*BRIEF:* Nothing outside the range is wanted. Repeat exactly the lines below from the one with "have hden : 0" through the one with "have hpow : ((L".

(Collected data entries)
»»
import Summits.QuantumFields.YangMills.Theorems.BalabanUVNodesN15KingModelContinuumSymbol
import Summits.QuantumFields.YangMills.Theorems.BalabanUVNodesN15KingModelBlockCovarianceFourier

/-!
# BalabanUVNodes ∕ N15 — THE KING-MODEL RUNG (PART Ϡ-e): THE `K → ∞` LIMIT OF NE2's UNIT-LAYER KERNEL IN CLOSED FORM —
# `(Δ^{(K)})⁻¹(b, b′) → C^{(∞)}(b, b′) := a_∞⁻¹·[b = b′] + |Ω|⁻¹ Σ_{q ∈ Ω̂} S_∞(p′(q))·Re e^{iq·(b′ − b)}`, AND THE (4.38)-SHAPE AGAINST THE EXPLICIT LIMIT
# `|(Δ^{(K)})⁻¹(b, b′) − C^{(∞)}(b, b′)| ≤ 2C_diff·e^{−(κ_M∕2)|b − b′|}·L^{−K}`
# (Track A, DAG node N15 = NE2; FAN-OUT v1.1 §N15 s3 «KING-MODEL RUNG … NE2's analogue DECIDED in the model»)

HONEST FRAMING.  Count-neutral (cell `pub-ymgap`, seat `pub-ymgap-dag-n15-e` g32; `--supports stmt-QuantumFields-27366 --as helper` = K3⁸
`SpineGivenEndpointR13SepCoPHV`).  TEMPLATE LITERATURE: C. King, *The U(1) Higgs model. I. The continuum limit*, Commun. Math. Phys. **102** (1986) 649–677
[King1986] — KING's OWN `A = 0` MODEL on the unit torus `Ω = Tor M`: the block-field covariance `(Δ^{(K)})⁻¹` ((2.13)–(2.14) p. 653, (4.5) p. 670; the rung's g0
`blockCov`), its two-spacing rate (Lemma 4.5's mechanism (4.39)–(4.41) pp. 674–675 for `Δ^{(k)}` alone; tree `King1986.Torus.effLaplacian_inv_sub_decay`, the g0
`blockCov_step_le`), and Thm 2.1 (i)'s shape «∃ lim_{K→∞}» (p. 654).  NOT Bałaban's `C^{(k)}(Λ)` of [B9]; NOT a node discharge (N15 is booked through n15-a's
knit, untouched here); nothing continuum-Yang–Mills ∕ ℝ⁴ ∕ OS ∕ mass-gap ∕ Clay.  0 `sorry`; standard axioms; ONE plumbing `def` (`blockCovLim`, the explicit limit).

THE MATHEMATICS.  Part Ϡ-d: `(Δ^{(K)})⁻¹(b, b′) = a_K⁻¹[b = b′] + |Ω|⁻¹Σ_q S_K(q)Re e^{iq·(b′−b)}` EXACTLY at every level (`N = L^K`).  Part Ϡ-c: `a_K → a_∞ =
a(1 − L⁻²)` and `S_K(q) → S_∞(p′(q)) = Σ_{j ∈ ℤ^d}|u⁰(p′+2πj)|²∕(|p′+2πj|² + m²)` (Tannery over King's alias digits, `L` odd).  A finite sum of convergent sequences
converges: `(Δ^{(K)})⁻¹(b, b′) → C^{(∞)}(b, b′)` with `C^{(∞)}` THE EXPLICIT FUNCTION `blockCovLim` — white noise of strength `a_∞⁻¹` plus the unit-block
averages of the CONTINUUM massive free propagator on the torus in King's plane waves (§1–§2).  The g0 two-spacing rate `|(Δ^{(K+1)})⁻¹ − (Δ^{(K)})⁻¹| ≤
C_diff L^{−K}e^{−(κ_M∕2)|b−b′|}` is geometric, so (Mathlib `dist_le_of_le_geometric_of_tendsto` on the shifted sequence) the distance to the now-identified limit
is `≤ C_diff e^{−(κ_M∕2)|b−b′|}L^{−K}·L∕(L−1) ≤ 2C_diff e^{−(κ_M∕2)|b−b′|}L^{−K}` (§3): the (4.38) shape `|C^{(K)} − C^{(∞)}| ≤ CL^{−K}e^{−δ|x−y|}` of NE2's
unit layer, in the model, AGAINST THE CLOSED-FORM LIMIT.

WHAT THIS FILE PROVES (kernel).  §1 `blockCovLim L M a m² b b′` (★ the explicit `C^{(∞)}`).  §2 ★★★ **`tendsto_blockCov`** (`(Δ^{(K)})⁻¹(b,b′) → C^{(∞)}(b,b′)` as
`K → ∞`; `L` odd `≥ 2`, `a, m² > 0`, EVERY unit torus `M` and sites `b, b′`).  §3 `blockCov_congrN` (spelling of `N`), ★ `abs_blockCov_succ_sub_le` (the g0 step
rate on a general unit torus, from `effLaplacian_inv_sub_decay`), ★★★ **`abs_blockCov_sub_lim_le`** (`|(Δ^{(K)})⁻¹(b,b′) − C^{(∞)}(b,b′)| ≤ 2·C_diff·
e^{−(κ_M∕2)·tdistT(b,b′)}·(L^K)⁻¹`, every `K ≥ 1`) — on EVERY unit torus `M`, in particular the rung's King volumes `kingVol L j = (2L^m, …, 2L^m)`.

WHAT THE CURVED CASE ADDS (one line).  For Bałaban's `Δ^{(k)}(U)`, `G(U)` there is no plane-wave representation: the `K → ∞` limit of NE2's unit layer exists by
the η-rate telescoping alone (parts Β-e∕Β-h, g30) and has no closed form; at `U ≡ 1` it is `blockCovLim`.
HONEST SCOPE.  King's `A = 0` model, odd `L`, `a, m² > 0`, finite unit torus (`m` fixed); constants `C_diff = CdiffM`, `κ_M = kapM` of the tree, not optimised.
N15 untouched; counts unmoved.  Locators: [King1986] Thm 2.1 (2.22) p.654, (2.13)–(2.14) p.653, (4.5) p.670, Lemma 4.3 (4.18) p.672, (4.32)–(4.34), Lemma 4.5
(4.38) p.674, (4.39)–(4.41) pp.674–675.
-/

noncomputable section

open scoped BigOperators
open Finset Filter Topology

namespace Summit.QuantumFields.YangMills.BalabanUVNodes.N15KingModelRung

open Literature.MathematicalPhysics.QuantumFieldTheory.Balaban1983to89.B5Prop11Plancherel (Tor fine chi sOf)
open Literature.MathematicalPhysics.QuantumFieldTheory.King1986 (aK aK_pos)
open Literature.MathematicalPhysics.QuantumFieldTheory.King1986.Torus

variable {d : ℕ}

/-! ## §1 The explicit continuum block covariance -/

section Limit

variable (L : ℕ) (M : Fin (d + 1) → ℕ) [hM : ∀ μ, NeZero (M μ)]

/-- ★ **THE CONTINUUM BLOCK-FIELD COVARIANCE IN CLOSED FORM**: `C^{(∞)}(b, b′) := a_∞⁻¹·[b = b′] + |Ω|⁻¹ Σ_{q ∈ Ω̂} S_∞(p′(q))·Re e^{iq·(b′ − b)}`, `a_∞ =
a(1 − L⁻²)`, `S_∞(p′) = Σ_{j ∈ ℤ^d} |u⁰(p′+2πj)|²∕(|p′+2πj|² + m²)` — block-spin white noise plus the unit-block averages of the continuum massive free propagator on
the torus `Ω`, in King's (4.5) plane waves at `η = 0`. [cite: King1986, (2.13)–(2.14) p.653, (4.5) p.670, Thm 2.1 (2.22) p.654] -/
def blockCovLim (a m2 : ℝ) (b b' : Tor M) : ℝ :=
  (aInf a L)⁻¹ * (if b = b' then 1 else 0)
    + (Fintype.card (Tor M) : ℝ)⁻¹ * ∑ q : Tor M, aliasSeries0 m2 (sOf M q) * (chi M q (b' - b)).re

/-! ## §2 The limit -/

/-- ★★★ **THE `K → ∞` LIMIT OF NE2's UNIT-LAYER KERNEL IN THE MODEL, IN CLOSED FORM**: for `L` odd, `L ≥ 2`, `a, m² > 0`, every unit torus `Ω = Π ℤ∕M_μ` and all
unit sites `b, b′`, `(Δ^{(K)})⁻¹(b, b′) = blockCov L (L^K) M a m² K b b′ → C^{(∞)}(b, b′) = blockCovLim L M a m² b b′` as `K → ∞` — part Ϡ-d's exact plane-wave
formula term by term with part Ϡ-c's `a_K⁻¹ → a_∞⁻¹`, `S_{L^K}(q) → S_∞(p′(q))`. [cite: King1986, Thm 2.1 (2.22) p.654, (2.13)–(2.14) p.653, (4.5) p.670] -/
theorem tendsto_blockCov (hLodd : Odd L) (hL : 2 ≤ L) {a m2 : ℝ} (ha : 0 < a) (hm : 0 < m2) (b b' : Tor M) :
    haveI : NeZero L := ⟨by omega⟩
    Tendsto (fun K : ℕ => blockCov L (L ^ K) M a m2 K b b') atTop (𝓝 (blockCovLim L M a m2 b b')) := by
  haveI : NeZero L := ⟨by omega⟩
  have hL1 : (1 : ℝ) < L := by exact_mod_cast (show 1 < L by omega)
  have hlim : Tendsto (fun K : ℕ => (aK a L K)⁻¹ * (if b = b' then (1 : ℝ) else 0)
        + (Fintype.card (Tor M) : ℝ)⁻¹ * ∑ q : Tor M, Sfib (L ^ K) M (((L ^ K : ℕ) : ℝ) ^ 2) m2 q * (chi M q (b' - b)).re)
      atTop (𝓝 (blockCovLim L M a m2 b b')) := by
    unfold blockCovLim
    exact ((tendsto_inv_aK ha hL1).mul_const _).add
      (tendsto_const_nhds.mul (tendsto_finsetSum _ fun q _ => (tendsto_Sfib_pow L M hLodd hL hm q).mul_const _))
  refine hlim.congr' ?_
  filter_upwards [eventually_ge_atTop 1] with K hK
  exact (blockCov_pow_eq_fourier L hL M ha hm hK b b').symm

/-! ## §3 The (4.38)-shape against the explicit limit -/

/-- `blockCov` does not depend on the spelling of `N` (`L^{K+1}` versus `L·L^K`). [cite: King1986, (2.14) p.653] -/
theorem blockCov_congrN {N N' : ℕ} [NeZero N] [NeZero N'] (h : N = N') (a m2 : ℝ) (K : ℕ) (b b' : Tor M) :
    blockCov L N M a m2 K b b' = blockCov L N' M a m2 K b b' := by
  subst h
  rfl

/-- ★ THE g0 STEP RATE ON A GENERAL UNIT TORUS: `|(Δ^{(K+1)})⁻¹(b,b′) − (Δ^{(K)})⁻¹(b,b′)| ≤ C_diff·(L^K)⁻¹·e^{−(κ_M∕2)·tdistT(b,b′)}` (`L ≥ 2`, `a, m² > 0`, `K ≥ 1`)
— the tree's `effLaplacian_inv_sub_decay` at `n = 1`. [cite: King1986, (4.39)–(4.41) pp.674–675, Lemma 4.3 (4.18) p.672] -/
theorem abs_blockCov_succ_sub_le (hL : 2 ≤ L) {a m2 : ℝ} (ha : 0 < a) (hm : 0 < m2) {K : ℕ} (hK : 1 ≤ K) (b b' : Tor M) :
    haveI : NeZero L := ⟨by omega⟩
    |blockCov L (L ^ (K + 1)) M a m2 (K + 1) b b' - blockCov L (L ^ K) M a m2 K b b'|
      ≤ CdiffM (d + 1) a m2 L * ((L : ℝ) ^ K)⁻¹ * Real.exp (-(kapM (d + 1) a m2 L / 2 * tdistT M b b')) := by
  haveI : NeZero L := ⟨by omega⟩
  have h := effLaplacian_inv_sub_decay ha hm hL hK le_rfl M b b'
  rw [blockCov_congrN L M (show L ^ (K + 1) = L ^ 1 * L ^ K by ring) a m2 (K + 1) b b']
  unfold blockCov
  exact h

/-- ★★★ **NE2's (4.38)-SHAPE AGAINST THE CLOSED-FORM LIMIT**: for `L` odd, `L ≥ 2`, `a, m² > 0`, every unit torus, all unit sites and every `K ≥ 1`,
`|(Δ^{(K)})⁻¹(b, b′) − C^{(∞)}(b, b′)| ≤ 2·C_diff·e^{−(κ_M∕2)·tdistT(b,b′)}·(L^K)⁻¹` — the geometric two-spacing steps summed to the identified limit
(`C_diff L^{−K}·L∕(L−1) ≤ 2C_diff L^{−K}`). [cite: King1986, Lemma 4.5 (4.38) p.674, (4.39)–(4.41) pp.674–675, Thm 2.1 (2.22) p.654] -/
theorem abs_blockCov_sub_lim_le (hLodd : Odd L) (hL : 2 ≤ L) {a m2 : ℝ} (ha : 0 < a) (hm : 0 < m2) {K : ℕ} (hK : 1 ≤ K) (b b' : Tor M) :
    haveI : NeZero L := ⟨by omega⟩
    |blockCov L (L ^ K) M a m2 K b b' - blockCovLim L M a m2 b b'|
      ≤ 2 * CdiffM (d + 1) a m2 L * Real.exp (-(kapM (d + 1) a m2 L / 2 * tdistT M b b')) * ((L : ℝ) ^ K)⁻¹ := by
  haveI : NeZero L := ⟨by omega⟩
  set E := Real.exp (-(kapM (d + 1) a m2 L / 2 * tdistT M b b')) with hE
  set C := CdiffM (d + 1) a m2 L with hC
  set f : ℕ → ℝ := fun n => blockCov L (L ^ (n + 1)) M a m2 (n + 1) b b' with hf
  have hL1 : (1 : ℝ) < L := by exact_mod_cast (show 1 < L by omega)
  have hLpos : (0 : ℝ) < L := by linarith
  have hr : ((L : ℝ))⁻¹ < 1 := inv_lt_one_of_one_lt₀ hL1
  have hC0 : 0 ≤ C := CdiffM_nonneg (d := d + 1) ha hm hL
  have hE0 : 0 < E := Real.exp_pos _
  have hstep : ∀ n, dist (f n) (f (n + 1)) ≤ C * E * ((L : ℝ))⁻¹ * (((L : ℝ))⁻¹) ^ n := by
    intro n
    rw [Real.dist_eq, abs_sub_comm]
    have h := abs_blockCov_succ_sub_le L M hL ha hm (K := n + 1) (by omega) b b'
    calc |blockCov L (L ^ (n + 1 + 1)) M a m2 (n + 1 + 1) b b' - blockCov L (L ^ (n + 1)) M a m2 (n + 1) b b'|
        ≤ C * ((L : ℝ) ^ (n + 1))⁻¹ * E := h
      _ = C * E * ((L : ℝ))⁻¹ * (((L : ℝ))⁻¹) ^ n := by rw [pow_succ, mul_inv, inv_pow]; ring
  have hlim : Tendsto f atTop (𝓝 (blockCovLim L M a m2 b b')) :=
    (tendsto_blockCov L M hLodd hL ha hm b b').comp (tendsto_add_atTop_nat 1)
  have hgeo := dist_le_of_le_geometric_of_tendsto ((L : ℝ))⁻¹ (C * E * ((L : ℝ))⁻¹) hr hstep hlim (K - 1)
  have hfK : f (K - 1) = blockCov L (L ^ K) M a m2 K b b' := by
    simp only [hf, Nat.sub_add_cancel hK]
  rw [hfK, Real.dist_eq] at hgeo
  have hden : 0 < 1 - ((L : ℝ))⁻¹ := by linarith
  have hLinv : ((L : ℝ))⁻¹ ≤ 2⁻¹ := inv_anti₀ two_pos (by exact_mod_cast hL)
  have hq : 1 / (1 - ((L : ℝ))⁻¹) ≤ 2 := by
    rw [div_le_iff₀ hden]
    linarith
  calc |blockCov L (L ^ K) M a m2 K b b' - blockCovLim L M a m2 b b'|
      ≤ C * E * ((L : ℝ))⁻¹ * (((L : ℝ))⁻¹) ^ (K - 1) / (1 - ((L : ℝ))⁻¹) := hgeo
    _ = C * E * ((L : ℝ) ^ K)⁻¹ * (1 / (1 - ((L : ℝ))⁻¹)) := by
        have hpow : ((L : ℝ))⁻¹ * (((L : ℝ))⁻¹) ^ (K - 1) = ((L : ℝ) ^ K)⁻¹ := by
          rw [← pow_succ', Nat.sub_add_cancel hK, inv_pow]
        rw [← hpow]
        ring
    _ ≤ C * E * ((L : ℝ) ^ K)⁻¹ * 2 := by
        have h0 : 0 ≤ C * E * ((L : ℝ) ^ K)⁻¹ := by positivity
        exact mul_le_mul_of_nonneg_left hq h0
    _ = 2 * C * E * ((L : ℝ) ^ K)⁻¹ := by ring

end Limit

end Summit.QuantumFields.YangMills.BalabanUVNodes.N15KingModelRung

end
««
*EXERCISE SOLUTION:*
  have hden : 0 < 1 - ((L : ℝ))⁻¹ := by linarith
  have hLinv : ((L : ℝ))⁻¹ ≤ 2⁻¹ := inv_anti₀ two_pos (by exact_mod_cast hL)
  have hq : 1 / (1 - ((L : ℝ))⁻¹) ≤ 2 := by
    rw [div_le_iff₀ hden]
    linarith
  calc |blockCov L (L ^ K) M a m2 K b b' - blockCovLim L M a m2 b b'|
      ≤ C * E * ((L : ℝ))⁻¹ * (((L : ℝ))⁻¹) ^ (K - 1) / (1 - ((L : ℝ))⁻¹) := hgeo
    _ = C * E * ((L : ℝ) ^ K)⁻¹ * (1 / (1 - ((L : ℝ))⁻¹)) := by
        have hpow : ((L : ℝ))⁻¹ * (((L : ℝ))⁻¹) ^ (K - 1) = ((L : ℝ) ^ K)⁻¹ := by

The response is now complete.